Não sei se David Justino tem problemas com a OCDE, ou se o incomoda o facto de setores ligados à educação desta organização reconhecerem os surpreendentes, quase inacreditáveis progressos que Portugal fez no domínio da educação nos últimos 40 anos. Francamente, não me incomoda que venha cá quem quer que seja daquela organização para debater as nossas políticas educativas e a visão que temos para o futuro da educação e da formação. O que me incomodava imenso era quando não vinha cá ninguém, quando Portugal era apontado pelas piores razões, como aconteceu durante demasiado tempo.
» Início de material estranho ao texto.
/-- **The sign of `Φ₀`**: `Φ₀ p ≥ 0 ↔ p ∈ j_M (M)`. [folklore] -/
theorem seamLevelFn_nonneg_iff (p : G.d₂.Glued) : 0 ≤ seamLevelFn G p ↔ p ∈ range G.jM := by
  constructor
  · intro hp
    have hcov : p ∈ range G.jM ∪ range G.jN := by rw [G.range_jM_union_range_jN]; exact mem_univ _
    rcases hcov with h | ⟨c, rfl⟩
    · exact h
    · rcases BoundaryGlueData.exists_incl_or_isInteriorPoint (bM := bN) c with ⟨w, rfl⟩ | hc
      · exact ⟨bM.incl (G.φ.symm w), by rw [G.jM_incl, G.jN_incl]⟩
      · exact absurd hp (not_le.2 (seamLevelFn_jN_neg G hc))
  · rintro ⟨a, rfl⟩
    exact seamLevelFn_jM_nonneg G a

/-- **The sign of `Φ₀`**: `Φ₀ p ≤ 0 ↔ p ∈ j_N (N)`. [folklore] -/
theorem seamLevelFn_nonpos_iff (p : G.d₂.Glued) : seamLevelFn G p ≤ 0 ↔ p ∈ range G.jN := by
  constructor
  · intro hp
    have hcov : p ∈ range G.jM ∪ range G.jN := by rw [G.range_jM_union_range_jN]; exact mem_univ _
    rcases hcov with ⟨a, rfl⟩ | h
    · rcases BoundaryGlueData.exists_incl_or_isInteriorPoint (bM := bM) a with ⟨z, rfl⟩ | ha
      · exact ⟨bN.incl (G.φ z), by rw [G.jM_incl, G.jN_incl, Diffeomorph.symm_apply_apply]⟩
      · exact absurd hp (not_le.2 (seamLevelFn_jM_pos G ha))
    · exact h
  · rintro ⟨c, rfl⟩
    exact seamLevelFn_jN_nonpos G c

variable [T2Space M] [T2Space N] [CompactSpace M] [CompactSpace N]

/-- **The seam level is smooth** (piecewise on the three open pieces of Milnor's gluing,
`contMDiff_iff_comp_inl_inr` twice). [cite: MilnorHCobordism1965, Thm. 1.4] -/
theorem contMDiff_seamLevelFn :
    ContMDiff 𝓘(ℝ, EuclideanSpace ℝ (Fin (n + 1))) 𝓘(ℝ, ℝ) ∞ (seamLevelFn G) := by
  haveI : CompactSpace bM.carrier := bM.compactSpace_carrier
  haveI : CompactSpace bN.carrier := bN.compactSpace_carrier
  rw [SmoothGlueData.contMDiff_iff_comp_inl_inr]
  refine ⟨?_, ?_⟩
  · show ContMDiff 𝓘(ℝ, EuclideanSpace ℝ (Fin (n + 1))) 𝓘(ℝ, ℝ) ∞ (seamLevel₁ G)
    rw [SmoothGlueData.contMDiff_iff_comp_inl_inr]
    refine ⟨?_, ?_⟩
    · exact contDiff_signedHeightProfile.contMDiff.comp contMDiff_snd
    · exact G.CM.contMDiff_collarHeightFn.comp InteriorManifold.contMDiff_val
  · show ContMDiff 𝓘(ℝ, EuclideanSpace ℝ (Fin (n + 1))) 𝓘(ℝ, ℝ) ∞
      fun c : InteriorManifold (𝓡∂ (n + 1)) N => -G.CN.collarHeightFn c.val
    exact (G.CN.contMDiff_collarHeightFn.comp InteriorManifold.contMDiff_val).neg

omit [T2Space M] [T2Space N] [CompactSpace M] [CompactSpace N] in
/-- The seam line `t ↦ ι (z, t)` is smooth. [folklore] -/
theorem contMDiff_seamLine (z : bM.carrier) :
    ContMDiff 𝓘(ℝ, ℝ) 𝓘(ℝ, EuclideanSpace ℝ (Fin (n + 1))) ∞ fun t : ℝ => G.d₂.inl (G.d₁.inl (z, t)) :=
  (G.d₂.contMDiff_inl.comp G.d₁.contMDiff_inl).comp (contMDiff_const.prodMk contMDiff_id)

/-- **The seam is a regular level of `Φ₀`**: along the seam line `t ↦ ι (z, t)` the seam level is
the signed profile, whose derivative at `0` is `1`. [cite: Milnor1963, Thm. 3.1] -/
theorem not_isMCriticalPt_seamLevelFn (z : bM.carrier) :
    ¬ IsMCriticalPt 𝓘(ℝ, EuclideanSpace ℝ (Fin (n + 1))) (seamLevelFn G) (G.d₂.inl (G.d₁.inl (z, 0))) := by
  intro hc
  have hj : MDifferentiableAt 𝓘(ℝ, ℝ) 𝓘(ℝ, EuclideanSpace ℝ (Fin (n + 1)))
      (fun t : ℝ => G.d₂.inl (G.d₁.inl (z, t))) 0 :=
    (contMDiff_seamLine G z 0).mdifferentiableAt (by simp)
  have hG : MDifferentiableAt 𝓘(ℝ, EuclideanSpace ℝ (Fin (n + 1))) 𝓘(ℝ, ℝ) (seamLevelFn G)
      ((fun t : ℝ => G.d₂.inl (G.d₁.inl (z, t))) 0) :=
    (contMDiff_seamLevelFn G _).mdifferentiableAt (by simp)
  have heq : (seamLevelFn G ∘ fun t : ℝ => G.d₂.inl (G.d₁.inl (z, t))) =ᶠ[𝓝 0] signedHeightProfile :=
    Filter.Eventually.of_forall fun t => rfl
  exact not_isMCriticalPt_signedHeightProfile_zero (isMCriticalPt_of_comp_of_eventuallyEq hj hG heq hc)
Por último, fico igualmente surpreendido com o facto de se questionarem medidas de política porque não foram feitas as devidas avaliações. Eis uma inusitada paixão pela avaliação! Mas, a propósito, tem de se perguntar: que avaliação foi feita para introduzir os rankings em 2002? E para introduzir os exames nos 1.º e 2.º ciclos do ensino básico em 2012/2013? E para abolir os programas de Matemática do ensino básico em 2013? Basta pensar-se nestas três medidas, cujo único fundamento foi o ideário da direita política, para se perceber que só se reclama por avaliação quando dá algum jeito.
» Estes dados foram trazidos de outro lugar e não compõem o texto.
import Mathlib.Analysis.InnerProductSpace.PiL2
import Mathlib.Analysis.Complex.Exponential
import Mathlib.LinearAlgebra.Matrix.Block
import Mathlib.LinearAlgebra.Matrix.NonsingularInverse
import Mathlib.Algebra.BigOperators.Module
import Mathlib.Data.Fintype.BigOperators
import Mathlib.Data.Fin.SuccPred
import Literature.Analysis.InnerProduct.GramHadamard
import HarnessLib
import Summits.MatrixMultiplication.MatrixMultiplication.Theorems.SoloBlindWeightedTorusTPP

/-!
# The weighted-torus TPP triple over `ℝ` AND `ℂ`: `(T_c N⁻, N⁺, U(n))` in `GL_n(𝕜)` — every `n`

Companion of `SoloBlindWeightedTorusTPP` (the real orthogonal case): the same theorem for every
`RCLike` field `𝕜` (so `𝕜 = ℝ` or `ℂ`), with `k` unitary (`kᴴ k = 1`), `v`, `u` unit lower / upper
triangular over `𝕜`, and the SAME real weighted torus `T_c = {diag(e^{x}) : x ∈ ℝⁿ, ∑ cᵢ xᵢ = 0}`
(`c` strictly decreasing).  This is Theorem 1(iii) of the seat's note `paper/LieExponent.md`:
`(U(n), N⁺, T_c·N⁻)` is a TPP triple of closed subgroups of `GL_n(ℂ)` of real dimensions
`n², n² − n, n² − n + n − 1 = n² − 1`; with `dim_ℝ GL_n(ℂ) = 2n²` and rank `2n` (BCGPU's
convention, arXiv:2204.03826 p.8), Definition 4.1 gives the Lie exponent bounds
`ω(GL(n,ℂ)) ≤ 2n / ((3n² − 1)/3 − (n² − n)) = 6n/(2n−1)` and `ω(SL(n,ℂ)) ≤ 6(n−1)/(2n−3)`.

**Theorem** (`soloLie_tpp_weightedTorus_unitary`).  `c : Fin n → ℝ` strictly decreasing,
`v u k : Matrix (Fin n) (Fin n) 𝕜`, `v` unit lower triangular, `u` unit upper triangular,
`x : Fin n → ℝ` with `∑ cᵢ xᵢ = 0`, `kᴴ k = 1`, and `v · diag(exp xᵢ) · u · k = 1`.  Then
`v = 1`, `x = 0`, `u = 1`, `k = 1`.

Proof: as in the real file — the leading `j × j` minor of `Q := v D u = kᴴ` is `∏_{i<j} e^{xᵢ}`
(Gauss cell, `soloLie_det_submatrix_vdu_ring`, any commutative ring), a minor of a unitary matrix
has norm `≤ 1` (`soloLie_norm_det_submatrix_le_one`, from the tree's Gram–Hadamard inequality
`Literature.Analysis.InnerProduct.norm_det_inner_le_prod_norm_mul_prod_norm` in `𝕜ⁿ`), the full
sum of `x` vanishes (`|det Q| = 1`), Abel summation kills `x` (`soloLie_abel_range`, real file),
and a unitary `v u` with unit triangular factors is `1` (`soloLie_vu_unitary_eq_one`).

References: BCGPU 2022 = arXiv:2204.03826 (Def. 4.1 p.8, real-dimension/rank convention for
complex groups; §5 p.12); `paper/LieExponent.md` Theorem 1(iii).
-/

namespace Summit.MatrixMultiplication.MatrixMultiplication.Theorems

set_option linter.dupNamespace false

open Matrix Finset
open scoped InnerProductSpace ComplexConjugate

/-! ### 1. Leading blocks of the Gauss cell over any commutative ring -/

/-- For `v` lower triangular over a commutative ring, the leading `j × j` block of `v · diag δ · u`
is the product of the leading blocks. [folklore] -/
theorem soloLie_submatrix_vdu_ring {R : Type*} [CommRing R] {n j : ℕ} (hj : j ≤ n)
    (v u : Matrix (Fin n) (Fin n) R) (δ : Fin n → R) (hv : ∀ i k : Fin n, i < k → v i k = 0) :
    (v * diagonal δ * u).submatrix (Fin.castLE hj) (Fin.castLE hj) =
      (v.submatrix (Fin.castLE hj) (Fin.castLE hj)) * diagonal (δ ∘ Fin.castLE hj) *
        (u.submatrix (Fin.castLE hj) (Fin.castLE hj)) := by
  have hvD : v * diagonal δ = of fun i m => v i m * δ m := by
    ext i m; exact mul_diagonal δ v i m
  have hvD' : (v.submatrix (Fin.castLE hj) (Fin.castLE hj)) * diagonal (δ ∘ Fin.castLE hj) =
      of fun a m => v (Fin.castLE hj a) (Fin.castLE hj m) * δ (Fin.castLE hj m) := by
    ext a m; exact mul_diagonal (δ ∘ Fin.castLE hj) _ a m
  rw [hvD, hvD']
  ext a b
  simp only [submatrix_apply, mul_apply, of_apply]
  symm
  refine Finset.sum_of_injOn (Fin.castLE hj) (Fin.castLE_injective hj).injOn
    (fun _ _ => by simp) ?_ (fun _ _ => rfl)
  intro m _ hm
  have hjm : j ≤ (m : ℕ) := by
    rcases Nat.lt_or_ge (m : ℕ) j with hlt | hge
    · exact absurd ⟨⟨m, hlt⟩, by simp, Fin.ext rfl⟩ hm
    · exact hge
  have hlt : Fin.castLE hj a < m := by
    rw [Fin.lt_def, Fin.val_castLE]
    exact lt_of_lt_of_le a.isLt hjm
  rw [hv _ _ hlt, zero_mul, zero_mul]

/-- The leading `j × j` minor of `v · diag δ · u` (`v` unit lower, `u` unit upper triangular, any
commutative ring) is `∏_{i<j} δᵢ`. [folklore] -/
theorem soloLie_det_submatrix_vdu_ring {R : Type*} [CommRing R] {n j : ℕ} (hj : j ≤ n)
    (v u : Matrix (Fin n) (Fin n) R) (δ : Fin n → R)
    (hvd : ∀ i, v i i = 1) (hv : ∀ i k : Fin n, i < k → v i k = 0)
    (hud : ∀ i, u i i = 1) (hu : ∀ i k : Fin n, k < i → u i k = 0) :
    ((v * diagonal δ * u).submatrix (Fin.castLE hj) (Fin.castLE hj)).det =
      ∏ i : Fin j, δ (Fin.castLE hj i) := by
  rw [soloLie_submatrix_vdu_ring hj v u δ hv, det_mul, det_mul, det_diagonal]
  have h1 : (v.submatrix (Fin.castLE hj) (Fin.castLE hj)).det = 1 := by
    rw [Matrix.det_of_lowerTriangular _ ?_]
    · simp [hvd]
    · intro a b hab
      exact hv _ _ (Fin.strictMono_castLE hj (OrderDual.toDual_lt_toDual.mp hab))
  have h2 : (u.submatrix (Fin.castLE hj) (Fin.castLE hj)).det = 1 := by
    rw [Matrix.det_of_upperTriangular ?_]
    · simp [hud]
    · intro a b hab
      exact hu _ _ (Fin.strictMono_castLE hj hab)
  rw [h1, h2, one_mul, mul_one]
  rfl

/-! ### 2. Minors of a unitary matrix (Gram–Hadamard in `𝕜ⁿ`) -/

/-- A leading `j × j` minor of a unitary matrix over `𝕜 = ℝ, ℂ` has norm `≤ 1`: it is the
Gram-type determinant `det ⟪e_a, Q e_b⟫` of unit vectors (Gram–Hadamard, tree). [folklore] -/
theorem soloLie_norm_det_submatrix_le_one {𝕜 : Type*} [RCLike 𝕜] {n j : ℕ} (hj : j ≤ n)
    (Q : Matrix (Fin n) (Fin n) 𝕜) (hQ : Qᴴ * Q = 1) :
    ‖(Q.submatrix (Fin.castLE hj) (Fin.castLE hj)).det‖ ≤ 1 := by
  let f : Fin j → EuclideanSpace 𝕜 (Fin n) :=
    fun a => EuclideanSpace.single (Fin.castLE hj a) (1 : 𝕜)
  let g : Fin j → EuclideanSpace 𝕜 (Fin n) :=
    fun b => WithLp.toLp 2 (fun m => Q m (Fin.castLE hj b))
  have hmat : (Matrix.of fun a b => ⟪f a, g b⟫_𝕜) =
      Q.submatrix (Fin.castLE hj) (Fin.castLE hj) := by
    ext a b
    simp only [Matrix.of_apply, submatrix_apply, f, g, EuclideanSpace.inner_single_left]
    simp
  have hf : ∀ a, ‖f a‖ = 1 := fun a => by simp [f, PiLp.norm_single]
  have hg : ∀ b, ‖g b‖ = 1 := by
    intro b
    have hsq : ‖g b‖ ^ 2 = 1 := by
      rw [EuclideanSpace.norm_sq_eq]
      have h := congrFun (congrFun hQ (Fin.castLE hj b)) (Fin.castLE hj b)
      rw [mul_apply] at h
      simp only [conjTranspose_apply, one_apply_eq, RCLike.star_def, RCLike.conj_mul] at h
      -- h : ∑ m, (‖Q m _‖ : 𝕜) ^ 2 = 1
      have h' : ((∑ m, ‖Q m (Fin.castLE hj b)‖ ^ 2 : ℝ) : 𝕜) = 1 := by
        rw [← h]; push_cast; rfl
      have h'' : (∑ m, ‖Q m (Fin.castLE hj b)‖ ^ 2 : ℝ) = 1 := by exact_mod_cast h'
      simpa [g] using h''
    nlinarith [norm_nonneg (g b)]
  have h := Literature.Analysis.InnerProduct.norm_det_inner_le_prod_norm_mul_prod_norm (𝕜 := 𝕜) f g
  rw [hmat] at h
  simpa [hf, hg] using h

/-! ### 3. Rigidity: a unitary matrix with unit triangular Gauss factors is the identity -/

/-- If `v` is unit lower triangular, `u` unit upper triangular over `𝕜 = ℝ, ℂ` and `v · u` is
unitary, then `v = u = 1`. [folklore] -/
theorem soloLie_vu_unitary_eq_one {𝕜 : Type*} [RCLike 𝕜] {n : ℕ} (v u : Matrix (Fin n) (Fin n) 𝕜)
    (hvd : ∀ i, v i i = 1) (hv : ∀ i k : Fin n, i < k → v i k = 0)
    (hud : ∀ i, u i i = 1) (hu : ∀ i k : Fin n, k < i → u i k = 0)
    (hQ : (v * u)ᴴ * (v * u) = 1) : v = 1 ∧ u = 1 := by
  have hQ' : (v * u) * (v * u)ᴴ = 1 := mul_eq_one_comm.mp hQ
  have key : ∀ k : ℕ, ∀ κ : Fin n, (κ : ℕ) = k →
      (∀ i : Fin n, i ≠ κ → v i κ = 0) ∧ (∀ i : Fin n, i ≠ κ → u κ i = 0) := by
    intro k
    refine Nat.strong_induction_on k fun k ih => ?_
    intro κ hκ
    have hcol : ∀ i, (v * u) i κ = v i κ := by
      intro i
      rw [mul_apply, Finset.sum_eq_single κ]
      · rw [hud, mul_one]
      · intro m _ hm
        rcases lt_or_gt_of_ne hm with h | h
        · have hmk : (m : ℕ) < k := by rw [← hκ]; exact h
          rw [(ih m hmk m rfl).2 κ (Ne.symm hm), mul_zero]
        · rw [hu m κ h, mul_zero]
      · intro h; exact absurd (Finset.mem_univ κ) h
    have hrow : ∀ i, (v * u) κ i = u κ i := by
      intro i
      rw [mul_apply, Finset.sum_eq_single κ]
      · rw [hvd, one_mul]
      · intro m _ hm
        rcases lt_or_gt_of_ne hm with h | h
        · have hmk : (m : ℕ) < k := by rw [← hκ]; exact h
          rw [(ih m hmk m rfl).1 κ (Ne.symm hm), zero_mul]
        · rw [hv κ m h, zero_mul]
      · intro h; exact absurd (Finset.mem_univ κ) h
    have hc1 : (∑ i, ‖v i κ‖ ^ 2 : ℝ) = 1 := by
      have h := congrFun (congrFun hQ κ) κ
      rw [mul_apply] at h
      simp only [conjTranspose_apply, one_apply_eq, hcol, RCLike.star_def, RCLike.conj_mul] at h
      have h' : ((∑ i, ‖v i κ‖ ^ 2 : ℝ) : 𝕜) = 1 := by rw [← h]; push_cast; rfl
      exact_mod_cast h'
    have hr1 : (∑ i, ‖u κ i‖ ^ 2 : ℝ) = 1 := by
      have h := congrFun (congrFun hQ' κ) κ
      rw [mul_apply] at h
      simp only [conjTranspose_apply, one_apply_eq, hrow, RCLike.star_def, RCLike.mul_conj] at h
      have h' : ((∑ i, ‖u κ i‖ ^ 2 : ℝ) : 𝕜) = 1 := by rw [← h]; push_cast; rfl
      exact_mod_cast h'
    constructor
    · intro i hi
      have hsplit := Finset.sum_erase_add Finset.univ (fun i => ‖v i κ‖ ^ 2) (Finset.mem_univ κ)
      rw [hc1, hvd, norm_one, one_pow] at hsplit
      have hz : ∑ i ∈ Finset.univ.erase κ, ‖v i κ‖ ^ 2 = 0 := by linarith
      have h0 := (Finset.sum_eq_zero_iff_of_nonneg (fun i _ => sq_nonneg ‖v i κ‖)).1 hz i
        (Finset.mem_erase.2 ⟨hi, Finset.mem_univ i⟩)
      exact norm_eq_zero.1 (pow_eq_zero_iff two_ne_zero |>.1 h0)
    · intro i hi
      have hsplit := Finset.sum_erase_add Finset.univ (fun i => ‖u κ i‖ ^ 2) (Finset.mem_univ κ)
      rw [hr1, hud, norm_one, one_pow] at hsplit
      have hz : ∑ i ∈ Finset.univ.erase κ, ‖u κ i‖ ^ 2 = 0 := by linarith
      have h0 := (Finset.sum_eq_zero_iff_of_nonneg (fun i _ => sq_nonneg ‖u κ i‖)).1 hz i
        (Finset.mem_erase.2 ⟨hi, Finset.mem_univ i⟩)
      exact norm_eq_zero.1 (pow_eq_zero_iff two_ne_zero |>.1 h0)
  constructor
  · ext i k
    by_cases hik : i = k
    · subst hik; rw [hvd, one_apply_eq]
    · rw [one_apply_ne hik]
      exact (key k k rfl).1 i hik
  · ext i k
    by_cases hik : i = k
    · subst hik; rw [hud, one_apply_eq]
    · rw [one_apply_ne hik]
      exact (key i i rfl).2 k (Ne.symm hik)

/-! ### 4. The theorem over `𝕜 = ℝ, ℂ` -/

/-- **The weighted-torus TPP triple over `𝕜 = ℝ` or `ℂ`, every `n`.**  `c` strictly decreasing
(real); `v` unit lower triangular, `u` unit upper triangular over `𝕜`, `x ∈ ℝⁿ` on the torus
hyperplane `∑ cᵢ xᵢ = 0`, `k` unitary (`kᴴ k = 1`): `v · diag(exp x) · u · k = 1` forces `v = 1`,
`x = 0`, `u = 1`, `k = 1` — the TPP of the closed subgroups `(T_c N⁻, N⁺, U(n))` of `GL_n(ℂ)`
(`𝕜 = ℂ`; real dimensions `n² − 1, n² − n, n²`), resp. `(T_c U⁻, U⁺, O(n))` of `GL_n(ℝ)` (`𝕜 = ℝ`),
whence `ω(GL(n,ℂ)) ≤ 6n/(2n−1)`, `ω(SL(n,ℂ)) ≤ 6(n−1)/(2n−3)` (BCGPU 2022 = arXiv:2204.03826,
Def. 4.1). [new] -/
theorem soloLie_tpp_weightedTorus_unitary {𝕜 : Type*} [RCLike 𝕜] (n : ℕ) (c : Fin n → ℝ)
    (hc : StrictAnti c) (v u k : Matrix (Fin n) (Fin n) 𝕜) (x : Fin n → ℝ)
    (hvd : ∀ i, v i i = 1) (hv : ∀ i j : Fin n, i < j → v i j = 0)
    (hud : ∀ i, u i i = 1) (hu : ∀ i j : Fin n, j < i → u i j = 0)
    (hx : ∑ i, c i * x i = 0) (hk : kᴴ * k = 1)
    (h : v * diagonal (fun i => ((Real.exp (x i) : ℝ) : 𝕜)) * u * k = 1) :
    v = 1 ∧ x = 0 ∧ u = 1 ∧ k = 1 := by
  set D : Matrix (Fin n) (Fin n) 𝕜 := diagonal (fun i => ((Real.exp (x i) : ℝ) : 𝕜)) with hD
  set Q : Matrix (Fin n) (Fin n) 𝕜 := v * D * u with hQdef
  have hkQ : k * Q = 1 := mul_eq_one_comm.mp h
  have hkkH : k * kᴴ = 1 := mul_eq_one_comm.mp hk
  have hQeq : Q = kᴴ := by
    calc Q = (kᴴ * k) * Q := by rw [hk, Matrix.one_mul]
      _ = kᴴ * (k * Q) := by rw [Matrix.mul_assoc]
      _ = kᴴ := by rw [hkQ, Matrix.mul_one]
  have hQQ : Qᴴ * Q = 1 := by rw [hQeq, conjTranspose_conjTranspose]; exact hkkH
  -- the leading minors are real exponentials
  have hprod : ∀ j (hj : j ≤ n), (∏ i : Fin j, ((Real.exp (x (Fin.castLE hj i)) : ℝ) : 𝕜)) =
      ((Real.exp (∑ i : Fin j, x (Fin.castLE hj i)) : ℝ) : 𝕜) := by
    intro j hj
    rw [Real.exp_sum]; push_cast; rfl
  -- (1)+(2): every partial sum of `x` is `≤ 0`
  have hPj : ∀ j (hj : j ≤ n), ∑ i : Fin j, x (Fin.castLE hj i) ≤ 0 := by
    intro j hj
    have h1 := soloLie_norm_det_submatrix_le_one hj Q hQQ
    rw [hQdef, hD, soloLie_det_submatrix_vdu_ring hj v u _ hvd hv hud hu, hprod j hj,
      RCLike.norm_ofReal, abs_of_pos (Real.exp_pos _)] at h1
    exact Real.exp_le_one_iff.mp h1
  -- the full sum vanishes: `|det Q| = 1`
  have hdetQ : Q.det = ((Real.exp (∑ i, x i) : ℝ) : 𝕜) := by
    rw [hQdef, hD, det_mul, det_mul, det_diagonal, Matrix.det_of_lowerTriangular v ?_,
      Matrix.det_of_upperTriangular ?_]
    · simp only [hvd, hud, Finset.prod_const_one, one_mul, mul_one]
      rw [Real.exp_sum]; push_cast; rfl
    · intro a b hab; exact hu _ _ hab
    · intro a b hab; exact hv _ _ (OrderDual.toDual_lt_toDual.mp hab)
  have hPn : ∑ i, x i = 0 := by
    have h1 : star Q.det * Q.det = 1 := by
      have h2 := congrArg Matrix.det hQQ
      rwa [det_mul, det_conjTranspose, det_one] at h2
    rw [hdetQ, RCLike.star_def, RCLike.conj_ofReal] at h1
    have h3 : Real.exp (∑ i, x i) * Real.exp (∑ i, x i) = 1 := by exact_mod_cast h1
    rcases mul_self_eq_one_iff.mp h3 with h2 | h2
    · exact (Real.exp_eq_one_iff _).mp h2
    · linarith [Real.exp_pos (∑ i, x i)]
  -- (3): Abel summation, transported to `ℕ`-indexed sequences
  have hx0 : x = 0 := by
    let x' : ℕ → ℝ := fun i => if h : i < n then x ⟨i, h⟩ else 0
    let c' : ℕ → ℝ := fun i => if h : i < n then c ⟨i, h⟩ else 0
    have hP' : ∀ m, m < n → ∑ i ∈ range m, x' i ≤ 0 := by
      intro m hm
      have e : ∑ i ∈ range m, x' i = ∑ i : Fin m, x (Fin.castLE hm.le i) := by
        rw [← Fin.sum_univ_eq_sum_range]
        refine Finset.sum_congr rfl fun i _ => ?_
        simp only [x', dif_pos (lt_of_lt_of_le i.isLt hm.le)]
        rfl
      rw [e]; exact hPj m hm.le
    have hxe : ∀ i : Fin n, x' i = x i := fun i => by
      simp only [x', dif_pos i.isLt]
    have hce : ∀ i : Fin n, c' i = c i := fun i => by
      simp only [c', dif_pos i.isLt]
    have hPn' : ∑ i ∈ range n, x' i = 0 := by
      rw [← Fin.sum_univ_eq_sum_range, ← hPn]
      exact Finset.sum_congr rfl fun i _ => hxe i
    have hcx' : ∑ i ∈ range n, c' i * x' i = 0 := by
      rw [← Fin.sum_univ_eq_sum_range (fun i => c' i * x' i), ← hx]
      exact Finset.sum_congr rfl fun i _ => by rw [hxe, hce]
    have hc' : ∀ i, i + 1 < n → c' (i + 1) < c' i := by
      intro i hi
      simp only [c', dif_pos hi, dif_pos (Nat.lt_of_succ_lt hi)]
      exact hc (Fin.mk_lt_mk.2 (Nat.lt_succ_self i))
    have hz := soloLie_abel_range n c' x' hc' hP' hPn' hcx'
    funext i
    have h1 := hz i i.isLt
    rw [hxe] at h1
    exact h1
  -- (4): `D = 1`, `Q = v u` unitary, rigidity
  have hD1 : D = 1 := by
    rw [hD, hx0]
    simp
  have hQvu : Q = v * u := by rw [hQdef, hD1, Matrix.mul_one]
  rw [hQvu] at hQQ
  obtain ⟨hv1, hu1⟩ := soloLie_vu_unitary_eq_one v u hvd hv hud hu hQQ
  have hk1 : k = 1 := by
    have hQ1 : Q = 1 := by rw [hQvu, hv1, hu1, Matrix.mul_one]
    rw [hQ1, Matrix.mul_one] at hkQ
    exact hkQ
  exact ⟨hv1, hx0, hu1, hk1⟩

end Summit.MatrixMultiplication.MatrixMultiplication.Theorems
Temos de continuar a abrir caminhos para que o conhecimento, a lucidez e o discernimento estejam sempre presentes no debate aberto e democrático acerca do bem público que é a educação. A consolidação de uma democracia social e economicamente mais justa no nosso país é indissociável da ideia de uma educação, de um currículo, de uma pedagogia como projeto de conhecimento e de inteligência, que deve mobilizar as escolas, os seus professores, os seus alunos e respetivas famílias. E, obviamente, largos setores da sociedade portuguesa. Parece-me importante prosseguir esses esforços, que têm estado presentes nas atuais políticas públicas de educação, assim como me parece importante perceber-se que as políticas educativas não são neutras.